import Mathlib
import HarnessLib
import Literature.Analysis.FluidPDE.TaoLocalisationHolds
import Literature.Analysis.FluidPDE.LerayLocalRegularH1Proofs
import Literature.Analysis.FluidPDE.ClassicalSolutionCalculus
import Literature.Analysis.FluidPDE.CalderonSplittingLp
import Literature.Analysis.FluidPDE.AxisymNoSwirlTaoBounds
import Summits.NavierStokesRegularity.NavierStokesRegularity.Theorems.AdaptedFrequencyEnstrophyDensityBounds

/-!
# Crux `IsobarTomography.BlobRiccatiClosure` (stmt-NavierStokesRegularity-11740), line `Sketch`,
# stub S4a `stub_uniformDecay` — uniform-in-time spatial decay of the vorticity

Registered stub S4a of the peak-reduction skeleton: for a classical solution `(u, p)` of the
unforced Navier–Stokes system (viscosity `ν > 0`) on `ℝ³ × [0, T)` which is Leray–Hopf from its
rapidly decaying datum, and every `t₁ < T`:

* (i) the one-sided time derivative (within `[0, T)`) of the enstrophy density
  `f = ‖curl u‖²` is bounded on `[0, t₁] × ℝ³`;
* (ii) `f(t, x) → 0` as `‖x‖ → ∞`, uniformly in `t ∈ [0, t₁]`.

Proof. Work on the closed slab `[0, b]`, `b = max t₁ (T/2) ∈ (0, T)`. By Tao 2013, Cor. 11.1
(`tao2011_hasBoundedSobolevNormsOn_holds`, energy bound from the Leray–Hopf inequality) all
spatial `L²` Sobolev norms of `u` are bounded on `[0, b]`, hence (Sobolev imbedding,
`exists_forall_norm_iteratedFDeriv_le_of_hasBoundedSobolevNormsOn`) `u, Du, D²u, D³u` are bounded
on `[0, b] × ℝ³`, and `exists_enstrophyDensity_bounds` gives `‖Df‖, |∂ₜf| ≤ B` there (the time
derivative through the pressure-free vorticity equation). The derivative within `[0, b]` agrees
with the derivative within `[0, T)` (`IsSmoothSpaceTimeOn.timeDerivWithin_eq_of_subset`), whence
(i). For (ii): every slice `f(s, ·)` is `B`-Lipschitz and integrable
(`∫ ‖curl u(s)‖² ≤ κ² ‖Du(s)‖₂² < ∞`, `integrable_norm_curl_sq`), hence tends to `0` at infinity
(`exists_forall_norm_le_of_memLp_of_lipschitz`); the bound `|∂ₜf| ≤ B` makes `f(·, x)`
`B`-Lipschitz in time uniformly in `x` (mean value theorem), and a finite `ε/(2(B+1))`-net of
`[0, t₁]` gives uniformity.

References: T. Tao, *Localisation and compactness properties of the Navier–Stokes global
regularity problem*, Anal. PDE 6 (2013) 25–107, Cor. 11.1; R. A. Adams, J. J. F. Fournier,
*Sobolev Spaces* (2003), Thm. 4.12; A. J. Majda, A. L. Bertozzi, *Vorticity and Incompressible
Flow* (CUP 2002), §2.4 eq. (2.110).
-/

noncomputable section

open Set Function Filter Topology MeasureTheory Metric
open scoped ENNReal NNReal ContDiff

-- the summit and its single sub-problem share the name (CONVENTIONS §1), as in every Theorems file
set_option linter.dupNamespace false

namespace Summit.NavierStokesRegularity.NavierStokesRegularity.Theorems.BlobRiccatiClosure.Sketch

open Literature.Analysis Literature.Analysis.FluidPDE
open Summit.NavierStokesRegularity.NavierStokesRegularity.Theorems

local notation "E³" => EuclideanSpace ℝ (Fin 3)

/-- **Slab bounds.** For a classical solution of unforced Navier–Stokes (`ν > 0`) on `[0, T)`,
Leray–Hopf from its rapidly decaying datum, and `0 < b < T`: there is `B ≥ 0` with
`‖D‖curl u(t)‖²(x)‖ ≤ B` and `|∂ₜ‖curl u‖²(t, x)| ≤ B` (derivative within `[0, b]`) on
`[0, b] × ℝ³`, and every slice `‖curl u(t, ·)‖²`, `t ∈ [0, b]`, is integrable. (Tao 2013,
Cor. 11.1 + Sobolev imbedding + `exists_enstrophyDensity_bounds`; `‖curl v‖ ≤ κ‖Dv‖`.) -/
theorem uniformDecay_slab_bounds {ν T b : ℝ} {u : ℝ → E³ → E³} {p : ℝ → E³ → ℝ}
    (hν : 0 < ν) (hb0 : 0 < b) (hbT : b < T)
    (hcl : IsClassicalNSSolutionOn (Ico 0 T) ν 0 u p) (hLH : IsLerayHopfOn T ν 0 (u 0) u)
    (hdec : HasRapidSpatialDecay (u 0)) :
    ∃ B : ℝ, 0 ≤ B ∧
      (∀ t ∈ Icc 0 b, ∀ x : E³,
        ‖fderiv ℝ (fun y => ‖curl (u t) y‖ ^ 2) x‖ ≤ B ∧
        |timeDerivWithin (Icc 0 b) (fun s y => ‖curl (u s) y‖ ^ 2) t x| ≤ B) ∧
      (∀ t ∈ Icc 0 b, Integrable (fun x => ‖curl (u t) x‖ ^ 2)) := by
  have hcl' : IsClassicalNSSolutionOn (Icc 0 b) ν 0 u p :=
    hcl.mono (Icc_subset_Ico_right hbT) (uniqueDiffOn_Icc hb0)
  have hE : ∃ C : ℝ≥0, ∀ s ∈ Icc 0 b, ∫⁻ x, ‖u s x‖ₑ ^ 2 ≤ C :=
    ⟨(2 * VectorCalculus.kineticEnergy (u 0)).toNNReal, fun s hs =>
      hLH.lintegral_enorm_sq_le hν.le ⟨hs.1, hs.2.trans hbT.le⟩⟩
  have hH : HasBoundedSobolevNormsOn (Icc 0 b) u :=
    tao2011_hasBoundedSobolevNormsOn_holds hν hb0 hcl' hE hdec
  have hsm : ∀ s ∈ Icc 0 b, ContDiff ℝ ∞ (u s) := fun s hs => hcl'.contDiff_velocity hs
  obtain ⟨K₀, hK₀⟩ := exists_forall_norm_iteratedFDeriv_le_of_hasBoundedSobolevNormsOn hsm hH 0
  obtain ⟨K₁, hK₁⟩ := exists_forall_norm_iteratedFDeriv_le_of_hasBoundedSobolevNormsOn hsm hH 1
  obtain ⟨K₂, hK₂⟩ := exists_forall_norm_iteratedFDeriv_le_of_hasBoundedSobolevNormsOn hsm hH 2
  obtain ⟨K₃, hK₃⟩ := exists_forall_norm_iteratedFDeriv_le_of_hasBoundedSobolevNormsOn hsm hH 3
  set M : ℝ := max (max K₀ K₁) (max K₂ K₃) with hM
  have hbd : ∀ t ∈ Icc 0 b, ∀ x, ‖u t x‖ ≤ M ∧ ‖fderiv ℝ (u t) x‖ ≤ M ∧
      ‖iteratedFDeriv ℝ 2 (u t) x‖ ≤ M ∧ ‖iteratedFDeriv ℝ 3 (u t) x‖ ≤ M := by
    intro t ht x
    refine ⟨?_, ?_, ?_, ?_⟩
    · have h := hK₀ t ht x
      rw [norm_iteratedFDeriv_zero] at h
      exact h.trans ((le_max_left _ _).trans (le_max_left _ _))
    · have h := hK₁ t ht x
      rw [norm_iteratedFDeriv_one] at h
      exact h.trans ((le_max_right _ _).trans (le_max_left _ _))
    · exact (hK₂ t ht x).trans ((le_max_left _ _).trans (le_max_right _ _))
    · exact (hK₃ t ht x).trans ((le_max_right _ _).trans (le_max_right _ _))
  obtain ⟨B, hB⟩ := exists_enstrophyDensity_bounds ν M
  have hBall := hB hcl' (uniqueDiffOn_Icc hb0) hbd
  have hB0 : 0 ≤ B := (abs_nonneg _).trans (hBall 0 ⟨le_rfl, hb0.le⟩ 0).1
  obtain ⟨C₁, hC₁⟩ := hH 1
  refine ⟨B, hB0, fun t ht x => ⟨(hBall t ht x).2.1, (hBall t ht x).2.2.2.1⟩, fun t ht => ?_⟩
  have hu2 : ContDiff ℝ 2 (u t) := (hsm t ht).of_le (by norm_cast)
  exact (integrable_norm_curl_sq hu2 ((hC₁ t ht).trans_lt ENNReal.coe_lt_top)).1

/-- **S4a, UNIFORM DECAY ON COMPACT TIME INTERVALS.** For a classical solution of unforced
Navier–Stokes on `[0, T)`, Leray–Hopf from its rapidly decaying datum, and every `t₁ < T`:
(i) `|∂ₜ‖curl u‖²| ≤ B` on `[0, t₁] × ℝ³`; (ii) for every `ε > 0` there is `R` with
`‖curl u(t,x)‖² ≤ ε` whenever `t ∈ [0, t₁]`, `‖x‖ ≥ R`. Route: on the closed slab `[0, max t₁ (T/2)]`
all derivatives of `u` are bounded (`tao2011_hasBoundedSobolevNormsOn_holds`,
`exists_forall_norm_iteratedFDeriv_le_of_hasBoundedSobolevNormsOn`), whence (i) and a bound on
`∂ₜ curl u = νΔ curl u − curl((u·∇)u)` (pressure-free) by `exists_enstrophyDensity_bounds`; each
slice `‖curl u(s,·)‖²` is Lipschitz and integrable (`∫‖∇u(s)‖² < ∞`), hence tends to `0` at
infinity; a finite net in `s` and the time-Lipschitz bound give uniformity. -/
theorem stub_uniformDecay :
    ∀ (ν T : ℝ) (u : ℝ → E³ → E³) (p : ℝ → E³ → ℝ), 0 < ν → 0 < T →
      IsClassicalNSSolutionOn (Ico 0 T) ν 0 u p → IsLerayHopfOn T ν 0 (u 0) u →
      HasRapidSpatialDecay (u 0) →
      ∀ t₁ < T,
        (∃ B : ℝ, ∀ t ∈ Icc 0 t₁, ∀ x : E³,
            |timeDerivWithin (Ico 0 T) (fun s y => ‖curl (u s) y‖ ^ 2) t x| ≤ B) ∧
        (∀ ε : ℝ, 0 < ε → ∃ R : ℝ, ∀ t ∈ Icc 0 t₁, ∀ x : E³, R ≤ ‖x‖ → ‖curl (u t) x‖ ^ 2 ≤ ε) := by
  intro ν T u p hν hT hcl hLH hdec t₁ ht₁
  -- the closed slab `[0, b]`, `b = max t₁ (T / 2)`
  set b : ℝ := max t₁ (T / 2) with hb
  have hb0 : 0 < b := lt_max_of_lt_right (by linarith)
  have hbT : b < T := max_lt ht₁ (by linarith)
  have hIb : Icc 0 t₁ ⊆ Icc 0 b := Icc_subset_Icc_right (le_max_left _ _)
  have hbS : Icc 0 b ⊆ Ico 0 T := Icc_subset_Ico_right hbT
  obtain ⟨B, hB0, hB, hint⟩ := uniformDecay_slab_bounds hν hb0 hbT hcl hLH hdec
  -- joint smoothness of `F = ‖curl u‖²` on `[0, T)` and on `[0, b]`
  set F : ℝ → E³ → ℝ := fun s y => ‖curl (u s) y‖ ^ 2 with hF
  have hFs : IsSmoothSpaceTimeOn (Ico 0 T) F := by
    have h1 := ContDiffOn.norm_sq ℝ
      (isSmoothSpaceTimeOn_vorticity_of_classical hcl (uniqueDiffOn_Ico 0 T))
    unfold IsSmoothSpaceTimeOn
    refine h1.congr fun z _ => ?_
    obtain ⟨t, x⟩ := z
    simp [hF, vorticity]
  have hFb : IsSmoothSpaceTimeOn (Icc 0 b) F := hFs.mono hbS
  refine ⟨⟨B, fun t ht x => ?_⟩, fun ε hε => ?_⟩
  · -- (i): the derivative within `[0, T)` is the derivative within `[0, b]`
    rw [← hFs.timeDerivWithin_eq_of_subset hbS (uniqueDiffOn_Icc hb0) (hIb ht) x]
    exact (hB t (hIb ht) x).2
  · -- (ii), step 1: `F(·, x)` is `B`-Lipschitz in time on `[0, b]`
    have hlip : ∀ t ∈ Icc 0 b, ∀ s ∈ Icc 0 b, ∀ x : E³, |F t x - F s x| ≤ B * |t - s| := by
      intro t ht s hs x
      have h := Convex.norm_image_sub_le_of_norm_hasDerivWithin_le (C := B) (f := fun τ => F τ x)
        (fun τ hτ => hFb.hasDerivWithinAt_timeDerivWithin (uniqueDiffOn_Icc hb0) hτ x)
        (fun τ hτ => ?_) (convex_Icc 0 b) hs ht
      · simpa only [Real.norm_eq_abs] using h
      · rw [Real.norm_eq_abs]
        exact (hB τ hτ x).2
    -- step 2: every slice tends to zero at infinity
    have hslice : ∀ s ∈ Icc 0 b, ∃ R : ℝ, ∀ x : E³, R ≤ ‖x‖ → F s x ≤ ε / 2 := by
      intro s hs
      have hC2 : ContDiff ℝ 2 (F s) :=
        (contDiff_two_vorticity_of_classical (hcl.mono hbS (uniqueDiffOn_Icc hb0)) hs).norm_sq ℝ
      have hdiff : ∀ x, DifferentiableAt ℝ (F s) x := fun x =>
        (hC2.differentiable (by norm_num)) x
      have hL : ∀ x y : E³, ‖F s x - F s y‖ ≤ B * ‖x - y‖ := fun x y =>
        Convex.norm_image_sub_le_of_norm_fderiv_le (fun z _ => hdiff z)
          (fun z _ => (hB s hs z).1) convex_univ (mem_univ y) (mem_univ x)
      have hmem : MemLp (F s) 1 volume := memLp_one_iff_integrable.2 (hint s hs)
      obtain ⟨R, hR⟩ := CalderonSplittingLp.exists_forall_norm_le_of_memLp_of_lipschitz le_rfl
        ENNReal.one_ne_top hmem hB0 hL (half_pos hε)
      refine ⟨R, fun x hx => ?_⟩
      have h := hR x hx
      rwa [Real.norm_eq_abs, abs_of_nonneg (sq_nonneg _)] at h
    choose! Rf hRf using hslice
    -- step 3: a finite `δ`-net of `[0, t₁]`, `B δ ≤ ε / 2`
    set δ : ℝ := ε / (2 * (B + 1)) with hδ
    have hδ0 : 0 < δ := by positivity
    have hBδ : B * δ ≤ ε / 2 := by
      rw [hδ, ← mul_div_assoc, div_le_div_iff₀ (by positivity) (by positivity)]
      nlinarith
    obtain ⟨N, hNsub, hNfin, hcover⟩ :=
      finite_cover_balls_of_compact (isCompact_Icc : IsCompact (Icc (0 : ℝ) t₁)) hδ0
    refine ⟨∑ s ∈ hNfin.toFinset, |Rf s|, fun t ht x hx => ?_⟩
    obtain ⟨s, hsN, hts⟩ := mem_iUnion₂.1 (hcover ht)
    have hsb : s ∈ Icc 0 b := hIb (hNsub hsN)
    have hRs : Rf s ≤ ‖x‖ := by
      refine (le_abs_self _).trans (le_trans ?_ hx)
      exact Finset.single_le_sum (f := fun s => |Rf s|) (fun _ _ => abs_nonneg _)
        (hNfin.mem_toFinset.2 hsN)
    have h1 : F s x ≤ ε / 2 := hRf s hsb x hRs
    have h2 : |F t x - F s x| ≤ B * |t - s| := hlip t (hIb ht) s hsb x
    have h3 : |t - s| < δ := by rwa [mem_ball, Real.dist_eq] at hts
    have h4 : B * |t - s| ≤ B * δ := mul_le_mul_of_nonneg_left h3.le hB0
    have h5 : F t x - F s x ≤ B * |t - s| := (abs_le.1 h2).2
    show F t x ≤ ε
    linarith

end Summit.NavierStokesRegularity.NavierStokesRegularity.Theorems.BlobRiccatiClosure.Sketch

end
* * *
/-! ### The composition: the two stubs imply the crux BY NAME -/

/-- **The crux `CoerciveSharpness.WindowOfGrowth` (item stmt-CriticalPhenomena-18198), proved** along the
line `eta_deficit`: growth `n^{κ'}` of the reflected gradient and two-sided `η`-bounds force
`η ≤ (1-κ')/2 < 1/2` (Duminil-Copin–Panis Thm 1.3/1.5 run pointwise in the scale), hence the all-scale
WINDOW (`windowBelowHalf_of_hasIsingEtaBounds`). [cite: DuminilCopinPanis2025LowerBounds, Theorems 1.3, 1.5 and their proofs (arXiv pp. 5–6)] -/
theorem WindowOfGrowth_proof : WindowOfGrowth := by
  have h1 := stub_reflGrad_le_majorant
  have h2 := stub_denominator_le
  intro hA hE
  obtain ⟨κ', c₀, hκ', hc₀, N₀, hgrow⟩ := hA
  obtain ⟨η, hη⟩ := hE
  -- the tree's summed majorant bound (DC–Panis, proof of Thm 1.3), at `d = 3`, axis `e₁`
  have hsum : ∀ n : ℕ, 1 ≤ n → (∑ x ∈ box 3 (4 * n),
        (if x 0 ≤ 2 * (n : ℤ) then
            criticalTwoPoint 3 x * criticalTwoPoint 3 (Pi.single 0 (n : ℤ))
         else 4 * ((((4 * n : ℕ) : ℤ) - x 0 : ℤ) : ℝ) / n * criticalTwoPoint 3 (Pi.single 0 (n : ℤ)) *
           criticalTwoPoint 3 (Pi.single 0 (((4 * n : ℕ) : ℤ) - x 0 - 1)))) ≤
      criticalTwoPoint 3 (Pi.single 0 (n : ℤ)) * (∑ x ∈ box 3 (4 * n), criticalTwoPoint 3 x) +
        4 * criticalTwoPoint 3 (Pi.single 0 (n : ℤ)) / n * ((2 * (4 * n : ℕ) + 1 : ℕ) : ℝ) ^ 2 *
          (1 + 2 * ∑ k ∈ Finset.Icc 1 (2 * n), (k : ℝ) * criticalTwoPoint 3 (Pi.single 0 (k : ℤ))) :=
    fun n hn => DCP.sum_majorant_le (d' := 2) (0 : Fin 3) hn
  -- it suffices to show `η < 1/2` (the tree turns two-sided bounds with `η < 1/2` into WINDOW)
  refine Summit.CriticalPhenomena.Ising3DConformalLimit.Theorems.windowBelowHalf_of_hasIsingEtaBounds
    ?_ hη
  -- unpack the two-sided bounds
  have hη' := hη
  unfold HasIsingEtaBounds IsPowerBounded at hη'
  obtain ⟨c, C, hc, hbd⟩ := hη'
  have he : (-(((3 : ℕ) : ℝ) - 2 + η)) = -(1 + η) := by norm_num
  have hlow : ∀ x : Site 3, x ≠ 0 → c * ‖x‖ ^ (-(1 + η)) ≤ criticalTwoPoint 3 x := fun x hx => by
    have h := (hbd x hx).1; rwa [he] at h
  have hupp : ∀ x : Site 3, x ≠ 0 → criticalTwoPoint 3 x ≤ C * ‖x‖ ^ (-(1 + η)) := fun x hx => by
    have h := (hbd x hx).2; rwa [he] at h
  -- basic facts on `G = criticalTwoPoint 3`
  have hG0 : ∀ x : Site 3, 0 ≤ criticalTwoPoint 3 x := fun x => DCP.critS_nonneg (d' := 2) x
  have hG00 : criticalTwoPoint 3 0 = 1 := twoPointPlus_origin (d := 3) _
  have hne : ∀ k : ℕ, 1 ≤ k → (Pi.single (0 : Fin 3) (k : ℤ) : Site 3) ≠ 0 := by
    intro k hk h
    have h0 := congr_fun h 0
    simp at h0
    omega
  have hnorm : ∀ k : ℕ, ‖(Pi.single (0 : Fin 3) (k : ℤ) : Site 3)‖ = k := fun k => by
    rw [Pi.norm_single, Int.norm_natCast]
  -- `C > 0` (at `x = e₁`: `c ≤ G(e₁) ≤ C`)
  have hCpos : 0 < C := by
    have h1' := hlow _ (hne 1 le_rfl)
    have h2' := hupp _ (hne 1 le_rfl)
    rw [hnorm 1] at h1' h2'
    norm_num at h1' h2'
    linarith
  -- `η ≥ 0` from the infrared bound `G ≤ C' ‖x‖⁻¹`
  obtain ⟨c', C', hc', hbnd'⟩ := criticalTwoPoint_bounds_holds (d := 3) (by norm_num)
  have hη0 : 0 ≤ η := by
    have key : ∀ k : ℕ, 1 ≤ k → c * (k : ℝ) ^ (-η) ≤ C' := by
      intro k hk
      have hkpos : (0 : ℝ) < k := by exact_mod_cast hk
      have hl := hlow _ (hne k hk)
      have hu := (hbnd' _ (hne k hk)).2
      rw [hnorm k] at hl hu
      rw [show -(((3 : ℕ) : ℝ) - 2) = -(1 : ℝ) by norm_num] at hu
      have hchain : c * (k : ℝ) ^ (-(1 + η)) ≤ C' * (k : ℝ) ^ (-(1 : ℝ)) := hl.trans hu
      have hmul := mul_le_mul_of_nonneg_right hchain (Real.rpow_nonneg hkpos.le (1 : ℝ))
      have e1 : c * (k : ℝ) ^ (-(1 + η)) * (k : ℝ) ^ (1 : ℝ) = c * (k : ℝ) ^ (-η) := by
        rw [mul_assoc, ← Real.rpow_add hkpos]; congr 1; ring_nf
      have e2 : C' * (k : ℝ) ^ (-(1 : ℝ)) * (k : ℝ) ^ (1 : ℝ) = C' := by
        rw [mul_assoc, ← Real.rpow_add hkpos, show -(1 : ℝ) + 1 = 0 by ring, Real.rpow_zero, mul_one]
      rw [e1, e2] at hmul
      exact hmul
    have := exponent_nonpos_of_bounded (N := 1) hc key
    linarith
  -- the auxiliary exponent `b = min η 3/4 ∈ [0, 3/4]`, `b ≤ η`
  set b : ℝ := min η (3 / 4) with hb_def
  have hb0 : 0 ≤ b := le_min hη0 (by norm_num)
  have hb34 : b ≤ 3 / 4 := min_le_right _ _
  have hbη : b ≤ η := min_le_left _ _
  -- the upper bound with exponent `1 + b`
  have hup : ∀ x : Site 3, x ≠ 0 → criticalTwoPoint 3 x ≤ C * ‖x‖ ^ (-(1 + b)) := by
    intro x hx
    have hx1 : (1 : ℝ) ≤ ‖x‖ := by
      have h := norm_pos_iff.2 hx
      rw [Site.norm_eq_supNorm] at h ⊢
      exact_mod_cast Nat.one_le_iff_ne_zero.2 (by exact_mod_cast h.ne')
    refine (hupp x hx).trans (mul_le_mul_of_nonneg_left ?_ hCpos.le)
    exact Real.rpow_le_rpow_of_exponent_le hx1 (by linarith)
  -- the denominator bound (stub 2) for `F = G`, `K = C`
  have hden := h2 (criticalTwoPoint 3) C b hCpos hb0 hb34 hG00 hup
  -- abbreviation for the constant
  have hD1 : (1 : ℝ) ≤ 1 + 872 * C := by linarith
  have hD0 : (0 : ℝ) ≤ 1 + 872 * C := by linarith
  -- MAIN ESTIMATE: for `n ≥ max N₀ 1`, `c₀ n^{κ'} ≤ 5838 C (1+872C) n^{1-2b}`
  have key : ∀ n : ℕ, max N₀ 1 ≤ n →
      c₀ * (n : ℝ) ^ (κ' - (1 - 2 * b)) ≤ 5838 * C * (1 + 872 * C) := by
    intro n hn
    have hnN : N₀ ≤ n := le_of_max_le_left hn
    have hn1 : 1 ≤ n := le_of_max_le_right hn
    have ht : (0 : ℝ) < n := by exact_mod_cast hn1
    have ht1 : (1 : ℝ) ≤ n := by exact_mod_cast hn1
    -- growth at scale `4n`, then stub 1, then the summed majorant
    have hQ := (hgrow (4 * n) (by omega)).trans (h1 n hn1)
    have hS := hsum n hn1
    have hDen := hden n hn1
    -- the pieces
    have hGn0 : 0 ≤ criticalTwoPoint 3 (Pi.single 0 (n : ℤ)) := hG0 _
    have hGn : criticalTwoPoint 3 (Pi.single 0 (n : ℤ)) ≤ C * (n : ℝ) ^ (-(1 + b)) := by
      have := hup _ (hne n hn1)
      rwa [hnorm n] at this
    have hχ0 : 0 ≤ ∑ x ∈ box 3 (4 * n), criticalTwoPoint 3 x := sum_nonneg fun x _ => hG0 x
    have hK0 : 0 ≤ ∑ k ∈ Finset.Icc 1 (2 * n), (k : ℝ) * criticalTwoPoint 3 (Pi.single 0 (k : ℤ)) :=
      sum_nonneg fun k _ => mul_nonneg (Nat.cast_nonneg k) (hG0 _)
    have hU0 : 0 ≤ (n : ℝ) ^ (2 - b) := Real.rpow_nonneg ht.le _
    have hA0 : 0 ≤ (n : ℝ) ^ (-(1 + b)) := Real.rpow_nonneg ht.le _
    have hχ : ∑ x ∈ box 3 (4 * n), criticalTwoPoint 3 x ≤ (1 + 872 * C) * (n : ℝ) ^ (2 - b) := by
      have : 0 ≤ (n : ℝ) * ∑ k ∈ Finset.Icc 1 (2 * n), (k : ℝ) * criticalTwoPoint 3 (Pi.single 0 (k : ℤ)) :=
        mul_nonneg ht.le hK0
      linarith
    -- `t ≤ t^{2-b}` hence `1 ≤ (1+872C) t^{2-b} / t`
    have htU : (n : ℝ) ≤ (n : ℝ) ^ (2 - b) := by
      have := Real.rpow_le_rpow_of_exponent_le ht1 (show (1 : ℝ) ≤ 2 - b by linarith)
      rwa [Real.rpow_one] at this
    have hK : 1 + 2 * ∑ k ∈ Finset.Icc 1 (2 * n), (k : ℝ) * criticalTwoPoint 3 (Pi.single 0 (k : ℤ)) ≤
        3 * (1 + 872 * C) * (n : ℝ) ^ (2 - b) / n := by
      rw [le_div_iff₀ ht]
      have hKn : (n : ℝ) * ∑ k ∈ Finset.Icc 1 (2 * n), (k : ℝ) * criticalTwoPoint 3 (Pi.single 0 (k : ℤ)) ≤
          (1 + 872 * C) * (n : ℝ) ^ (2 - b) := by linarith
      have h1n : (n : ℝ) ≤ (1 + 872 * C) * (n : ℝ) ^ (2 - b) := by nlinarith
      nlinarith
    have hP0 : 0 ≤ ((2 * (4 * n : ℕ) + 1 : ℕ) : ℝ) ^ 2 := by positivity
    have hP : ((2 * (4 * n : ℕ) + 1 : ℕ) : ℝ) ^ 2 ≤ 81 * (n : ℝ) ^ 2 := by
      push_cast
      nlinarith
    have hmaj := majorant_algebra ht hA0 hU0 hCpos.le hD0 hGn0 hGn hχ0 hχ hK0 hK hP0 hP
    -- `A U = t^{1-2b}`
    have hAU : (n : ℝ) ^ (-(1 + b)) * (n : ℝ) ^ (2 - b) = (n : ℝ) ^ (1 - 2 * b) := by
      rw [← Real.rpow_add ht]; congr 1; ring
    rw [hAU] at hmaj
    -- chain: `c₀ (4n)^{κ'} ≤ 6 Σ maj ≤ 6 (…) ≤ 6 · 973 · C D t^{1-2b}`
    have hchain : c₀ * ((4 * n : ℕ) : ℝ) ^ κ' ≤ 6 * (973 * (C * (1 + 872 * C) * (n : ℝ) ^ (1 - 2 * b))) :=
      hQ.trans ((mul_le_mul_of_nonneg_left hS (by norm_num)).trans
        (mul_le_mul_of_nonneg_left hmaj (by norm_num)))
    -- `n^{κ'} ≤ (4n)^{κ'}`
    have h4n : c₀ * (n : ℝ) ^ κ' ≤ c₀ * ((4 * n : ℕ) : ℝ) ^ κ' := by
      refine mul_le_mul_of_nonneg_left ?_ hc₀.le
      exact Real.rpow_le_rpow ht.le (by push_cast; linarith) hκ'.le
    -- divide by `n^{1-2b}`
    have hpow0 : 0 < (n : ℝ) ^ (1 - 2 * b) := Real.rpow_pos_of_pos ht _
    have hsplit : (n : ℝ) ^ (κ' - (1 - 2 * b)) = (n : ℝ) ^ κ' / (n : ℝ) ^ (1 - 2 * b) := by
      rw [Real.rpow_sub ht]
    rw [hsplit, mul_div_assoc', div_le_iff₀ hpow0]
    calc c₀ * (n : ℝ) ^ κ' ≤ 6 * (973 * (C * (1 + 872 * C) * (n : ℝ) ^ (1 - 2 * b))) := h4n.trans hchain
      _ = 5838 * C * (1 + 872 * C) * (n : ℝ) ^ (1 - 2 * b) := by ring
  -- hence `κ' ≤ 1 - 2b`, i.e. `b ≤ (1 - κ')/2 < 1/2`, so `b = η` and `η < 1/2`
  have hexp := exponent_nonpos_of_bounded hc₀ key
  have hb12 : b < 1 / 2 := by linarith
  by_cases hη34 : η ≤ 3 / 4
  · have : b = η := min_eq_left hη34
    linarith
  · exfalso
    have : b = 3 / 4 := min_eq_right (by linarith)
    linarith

Instructions for the task
Using the entries shown above, reproduce verbatim the lines from the line bearing "have hIb : Icc" to the line bearing "simp [hF, vorticity]", inclusive.

Exercise solution
  have hIb : Icc 0 t₁ ⊆ Icc 0 b := Icc_subset_Icc_right (le_max_left _ _)
  have hbS : Icc 0 b ⊆ Ico 0 T := Icc_subset_Ico_right hbT
  obtain ⟨B, hB0, hB, hint⟩ := uniformDecay_slab_bounds hν hb0 hbT hcl hLH hdec
  -- joint smoothness of `F = ‖curl u‖²` on `[0, T)` and on `[0, b]`
  set F : ℝ → E³ → ℝ := fun s y => ‖curl (u s) y‖ ^ 2 with hF
  have hFs : IsSmoothSpaceTimeOn (Ico 0 T) F := by
    have h1 := ContDiffOn.norm_sq ℝ
      (isSmoothSpaceTimeOn_vorticity_of_classical hcl (uniqueDiffOn_Ico 0 T))
    unfold IsSmoothSpaceTimeOn
    refine h1.congr fun z _ => ?_
    obtain ⟨t, x⟩ := z
    simp [hF, vorticity]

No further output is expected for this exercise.